◆ Exercise instructions:
Only the lines that contain the string "open" belong in the answer; pull them from the records.

(Dataset entries)
/-
Copyright (c) 2026 the pub-hodgecm-mathlib formalisation cell (harness21).  Prover seat hodgecm-mathlib-LH4-p13 (g2), req620 Track A «(D-RAM) FOUR-FRAME» squad
(heir LEAD F0P3a-plan lineage; dealer LH4-plan lineage; MS ROAD A, Stage B brick B4₂ «SPLIT STRATA, TYPE 2» (the B9 twin of B4; MEMO v2.1 §T2.2), FILE 1: tools).  2026-09-04.
-/
import Summits.HodgeConjecture.HodgeConjecture.Theorems.F0P3cDyRamDiagonalStratumTools   -- ★ B4 FILE 1 p855860 (this seat); brings ★ TorusDefs, ★ `UnitaryLatticeTreeDual`
import HarnessLib

/-!
# Crux `H413`, MS ROAD A, STAGE B brick B4₂ «SPLIT STRATA, TYPE 2», FILE 1: THREE `ϖ`-MODULAR GRAM BLOCKS — the type-2 vertex certificates of the on-branch strata of ODD depth

Cell `hodgecm-mathlib` (D-0151), FLOOR 0, crux item H413 = `stmt-HodgeConjecture-24833`, route of record `HCCMUnconditional`; squad F0∕P3c∕LH4 (req618∕req620).  THEOREMS ONLY
(no `def`, no instance, no notation, no `sorry`, default heartbeats); lane `--supports stmt-HodgeConjecture-24833 --as helper` (count-neutral).  Road target: tree
`Cruxes/H413/Lines/F0_P3c_DyRamFourFrame_U3_Laws.lean` stub `stub_U3_stableModelSum` (MS), type-2 half (B10₂ skeleton `B10-StableCountTypeTwo.SKELETON.v1` 08e5e6e2d02c47d3 of LH4-p10 (g2)):
`Σ_{M ∈ 𝓛₀(T), type-2 polarisable} 1∕[𝒰 : S_F(M)] = [k]_q`; the on-branch strata `Tᵢ(s)` contribute `q^{(s−1)∕2}` for ODD `s` (MEMO v2.1 §T2.2) — this is the type-2 twin of ★ B4.

WHAT IS PROVED (generic valued field `K`, `N = 3`).  A lattice `latt g` whose Gram matrix `(σg)ᵀHg` has one of the block shapes `(0 a 0; b c 0; 0 0 e)`, `(e 0 0; 0 0 a; 0 b c)`,
`(0 0 a; 0 e 0; b 0 c)` with `|a| = |b| = |ϖ|`, `|c| ≤ |ϖ|`, `|e| = 1` is a TYPE-2 vertex lattice for `H`: the matrix is integral, `det = −abe` has valuation `|ϖ|²`, and `ϖ·G⁻¹` is
integral (explicit inverse `(−c∕ab, 1∕b, 0; 1∕a, 0, 0; 0, 0, 1∕e)` etc., whose entries have valuation `≤ |ϖ|⁻¹`).  These are the Gram shapes of `M₃(s,x)`, `M₁(s,z)`, `M₂(s,y)` at odd `s` for
the forms of MEMO v2.1 §T2.2 (`D = (−N(x)π₀^{−j}, π₀^{−j}, 1)`, `s = 2j+1`, etc.); the type-0 twins (unit `a, b`) are ★ `F0P3cDyRamDiagonalStratumTools` §5.
HONEST LABEL.  Count-neutral (`--supports`); nothing printed is asserted; (MS) and the census laws stay PROVER TARGETS until the Stage B bricks and B10∕B10₂ land; `HC_CM` is proved only
modulo the 7 printed citations (2 remaining named inputs: hLiu418 = `stmt-HodgeConjecture-24832`, h413 = `stmt-HodgeConjecture-24833`) until rung 0 closes.

## References
* [Jacobowitz1962] R. Jacobowitz, *Hermitian forms over local fields*, Amer. J. Math. 84 (1962), §7–§8 (`𝔭`-modular hermitian lattices and their Gram matrices).
* [Rogawski1990] J. D. Rogawski, *Automorphic Representations of Unitary Groups in Three Variables*, Ann. of Math. Stud. 123 (1990), §4.9 Prop. 4.9.1 (a) p. 55.
* [Kottwitz1986BaseChangeUnits] R. E. Kottwitz, *Base change for unit elements of Hecke algebras*, Compositio Math. 60 (1986), §1 pp. 240–241.
-/

set_option autoImplicit false

noncomputable section

namespace Summit.HodgeConjecture.HodgeConjecture.Cruxes.H413.F0P3cDyRamDiagonalSplitCountTwoTools

open Matrix
open Literature.NumberTheory.Automorphic Literature.NumberTheory.Automorphic.HermitianLattice
open Literature.NumberTheory.Automorphic.UnitaryLatticeTree
open scoped Valued WithZero Matrix MatrixGroups

variable {K : Type*} [Field K] [Valued K ℤᵐ⁰]

/-- A type-2 vertex certificate from a Gram matrix of the block shape `(0 a 0; b c 0; 0 0 e)` with `|a| = |b| = |ϖ|`, `|c| ≤ |ϖ|`, `|e| = 1` — the Gram shape of the AXIS-3
stratum at odd depth. [cite: Jacobowitz1962, §7–§8] -/
theorem isVertexLattice_two_of_gram_eq_block₃ {σ : K →+* K} {ϖ : K} (hϖ0 : ϖ ≠ 0) (hϖ1 : Valued.v ϖ ≤ 1) {H : Matrix (Fin 3) (Fin 3) K}
    (g : GL (Fin 3) K) {a b c e : K} (hG : formCongr σ g H = !![0, a, 0; b, c, 0; 0, 0, e])
    (ha : Valued.v a = Valued.v ϖ) (hb : Valued.v b = Valued.v ϖ) (hc : Valued.v c ≤ Valued.v ϖ) (he : Valued.v e = 1) :
    IsVertexLattice σ ϖ H 2 (latt (g : Matrix (Fin 3) (Fin 3) K)) := by
  have hvϖ0 : Valued.v ϖ ≠ 0 := (Valuation.ne_zero_iff _).2 hϖ0
  have ha0 : a ≠ 0 := fun h => by rw [h, map_zero] at ha; exact hvϖ0 ha.symm
  have hb0 : b ≠ 0 := fun h => by rw [h, map_zero] at hb; exact hvϖ0 hb.symm
  have he0 : e ≠ 0 := fun h => by rw [h, map_zero] at he; exact zero_ne_one he
  have hinv : (!![0, a, 0; b, c, 0; 0, 0, e] : Matrix (Fin 3) (Fin 3) K)⁻¹ = !![-c / (a * b), b⁻¹, 0; a⁻¹, 0, 0; 0, 0, e⁻¹] := by
    refine Matrix.inv_eq_right_inv ?_
    ext i j
    fin_cases i <;> fin_cases j <;> simp [Matrix.mul_apply, Fin.sum_univ_three]
    · exact mul_inv_cancel₀ ha0
    · field_simp
      ring
    · exact mul_inv_cancel₀ hb0
    · exact mul_inv_cancel₀ he0
  refine ⟨g, rfl, ?_, ?_, ?_⟩
  · rw [hG]; intro i j
    fin_cases i <;> fin_cases j <;> simp [ha, hb, hϖ1, hc.trans hϖ1, he.le]
  · -- `|ϖ·c∕(ab)| = |c|∕|ϖ| ≤ 1`, `|ϖ∕a| = |ϖ∕b| = 1`
    have hA : Valued.v ϖ * (Valued.v c / (Valued.v ϖ * Valued.v ϖ)) ≤ 1 := by
      rw [show Valued.v ϖ * (Valued.v c / (Valued.v ϖ * Valued.v ϖ)) = Valued.v c / Valued.v ϖ by field_simp]
      exact (div_le_one₀ (zero_lt_iff.2 hvϖ0)).2 hc
    rw [hG, hinv]; intro i j
    fin_cases i <;> fin_cases j <;> simp [Matrix.smul_apply, map_mul, map_div₀, map_inv₀, ha, hb, he, hϖ1, hA, hvϖ0]
  · rw [hG, Matrix.det_fin_three]
    simp [map_mul, ha, hb, he, pow_two]

/-- The same for the block shape `(e 0 0; 0 0 a; 0 b c)` — the Gram shape of the AXIS-1 stratum at odd depth. [cite: Jacobowitz1962, §7–§8] -/
theorem isVertexLattice_two_of_gram_eq_block₁ {σ : K →+* K} {ϖ : K} (hϖ0 : ϖ ≠ 0) (hϖ1 : Valued.v ϖ ≤ 1) {H : Matrix (Fin 3) (Fin 3) K}
    (g : GL (Fin 3) K) {a b c e : K} (hG : formCongr σ g H = !![e, 0, 0; 0, 0, a; 0, b, c])
    (ha : Valued.v a = Valued.v ϖ) (hb : Valued.v b = Valued.v ϖ) (hc : Valued.v c ≤ Valued.v ϖ) (he : Valued.v e = 1) :
    IsVertexLattice σ ϖ H 2 (latt (g : Matrix (Fin 3) (Fin 3) K)) := by
  have hvϖ0 : Valued.v ϖ ≠ 0 := (Valuation.ne_zero_iff _).2 hϖ0
  have ha0 : a ≠ 0 := fun h => by rw [h, map_zero] at ha; exact hvϖ0 ha.symm
  have hb0 : b ≠ 0 := fun h => by rw [h, map_zero] at hb; exact hvϖ0 hb.symm
  have he0 : e ≠ 0 := fun h => by rw [h, map_zero] at he; exact zero_ne_one he
  have hinv : (!![e, 0, 0; 0, 0, a; 0, b, c] : Matrix (Fin 3) (Fin 3) K)⁻¹ = !![e⁻¹, 0, 0; 0, -c / (a * b), b⁻¹; 0, a⁻¹, 0] := by
    refine Matrix.inv_eq_right_inv ?_
    ext i j
    fin_cases i <;> fin_cases j <;> simp [Matrix.mul_apply, Fin.sum_univ_three]
    · exact mul_inv_cancel₀ he0
    · exact mul_inv_cancel₀ ha0
    · field_simp
      ring
    · exact mul_inv_cancel₀ hb0
  refine ⟨g, rfl, ?_, ?_, ?_⟩
  · rw [hG]; intro i j
    fin_cases i <;> fin_cases j <;> simp [ha, hb, hϖ1, hc.trans hϖ1, he.le]
  · -- `|ϖ·c∕(ab)| = |c|∕|ϖ| ≤ 1`, `|ϖ∕a| = |ϖ∕b| = 1`
    have hA : Valued.v ϖ * (Valued.v c / (Valued.v ϖ * Valued.v ϖ)) ≤ 1 := by
      rw [show Valued.v ϖ * (Valued.v c / (Valued.v ϖ * Valued.v ϖ)) = Valued.v c / Valued.v ϖ by field_simp]
      exact (div_le_one₀ (zero_lt_iff.2 hvϖ0)).2 hc
    rw [hG, hinv]; intro i j
    fin_cases i <;> fin_cases j <;> simp [Matrix.smul_apply, map_mul, map_div₀, map_inv₀, ha, hb, he, hϖ1, hA, hvϖ0]
  · rw [hG, Matrix.det_fin_three]
    simp [map_mul, ha, hb, he, pow_two]

/-- The same for the block shape `(0 0 a; 0 e 0; b 0 c)` — the Gram shape of the AXIS-2 stratum at odd depth. [cite: Jacobowitz1962, §7–§8] -/
theorem isVertexLattice_two_of_gram_eq_block₂ {σ : K →+* K} {ϖ : K} (hϖ0 : ϖ ≠ 0) (hϖ1 : Valued.v ϖ ≤ 1) {H : Matrix (Fin 3) (Fin 3) K}
    (g : GL (Fin 3) K) {a b c e : K} (hG : formCongr σ g H = !![0, 0, a; 0, e, 0; b, 0, c])
    (ha : Valued.v a = Valued.v ϖ) (hb : Valued.v b = Valued.v ϖ) (hc : Valued.v c ≤ Valued.v ϖ) (he : Valued.v e = 1) :
    IsVertexLattice σ ϖ H 2 (latt (g : Matrix (Fin 3) (Fin 3) K)) := by
  have hvϖ0 : Valued.v ϖ ≠ 0 := (Valuation.ne_zero_iff _).2 hϖ0
  have ha0 : a ≠ 0 := fun h => by rw [h, map_zero] at ha; exact hvϖ0 ha.symm
  have hb0 : b ≠ 0 := fun h => by rw [h, map_zero] at hb; exact hvϖ0 hb.symm
  have he0 : e ≠ 0 := fun h => by rw [h, map_zero] at he; exact zero_ne_one he
  have hinv : (!![0, 0, a; 0, e, 0; b, 0, c] : Matrix (Fin 3) (Fin 3) K)⁻¹ = !![-c / (a * b), 0, b⁻¹; 0, e⁻¹, 0; a⁻¹, 0, 0] := by
    refine Matrix.inv_eq_right_inv ?_
    ext i j
    fin_cases i <;> fin_cases j <;> simp [Matrix.mul_apply, Fin.sum_univ_three]
    · exact mul_inv_cancel₀ ha0
    · exact mul_inv_cancel₀ he0
    · field_simp
      ring
    · exact mul_inv_cancel₀ hb0
  refine ⟨g, rfl, ?_, ?_, ?_⟩
  · rw [hG]; intro i j
    fin_cases i <;> fin_cases j <;> simp [ha, hb, hϖ1, hc.trans hϖ1, he.le]
  · -- `|ϖ·c∕(ab)| = |c|∕|ϖ| ≤ 1`, `|ϖ∕a| = |ϖ∕b| = 1`
    have hA : Valued.v ϖ * (Valued.v c / (Valued.v ϖ * Valued.v ϖ)) ≤ 1 := by
      rw [show Valued.v ϖ * (Valued.v c / (Valued.v ϖ * Valued.v ϖ)) = Valued.v c / Valued.v ϖ by field_simp]
      exact (div_le_one₀ (zero_lt_iff.2 hvϖ0)).2 hc
    rw [hG, hinv]; intro i j
    fin_cases i <;> fin_cases j <;> simp [Matrix.smul_apply, map_mul, map_div₀, map_inv₀, ha, hb, he, hϖ1, hA, hvϖ0]
  · rw [hG, Matrix.det_fin_three]
    simp [map_mul, ha, hb, he, pow_two]

end Summit.HodgeConjecture.HodgeConjecture.Cruxes.H413.F0P3cDyRamDiagonalSplitCountTwoTools

end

◆ Output of the task:
open Matrix
open Literature.NumberTheory.Automorphic Literature.NumberTheory.Automorphic.HermitianLattice
open Literature.NumberTheory.Automorphic.UnitaryLatticeTree
open scoped Valued WithZero Matrix MatrixGroups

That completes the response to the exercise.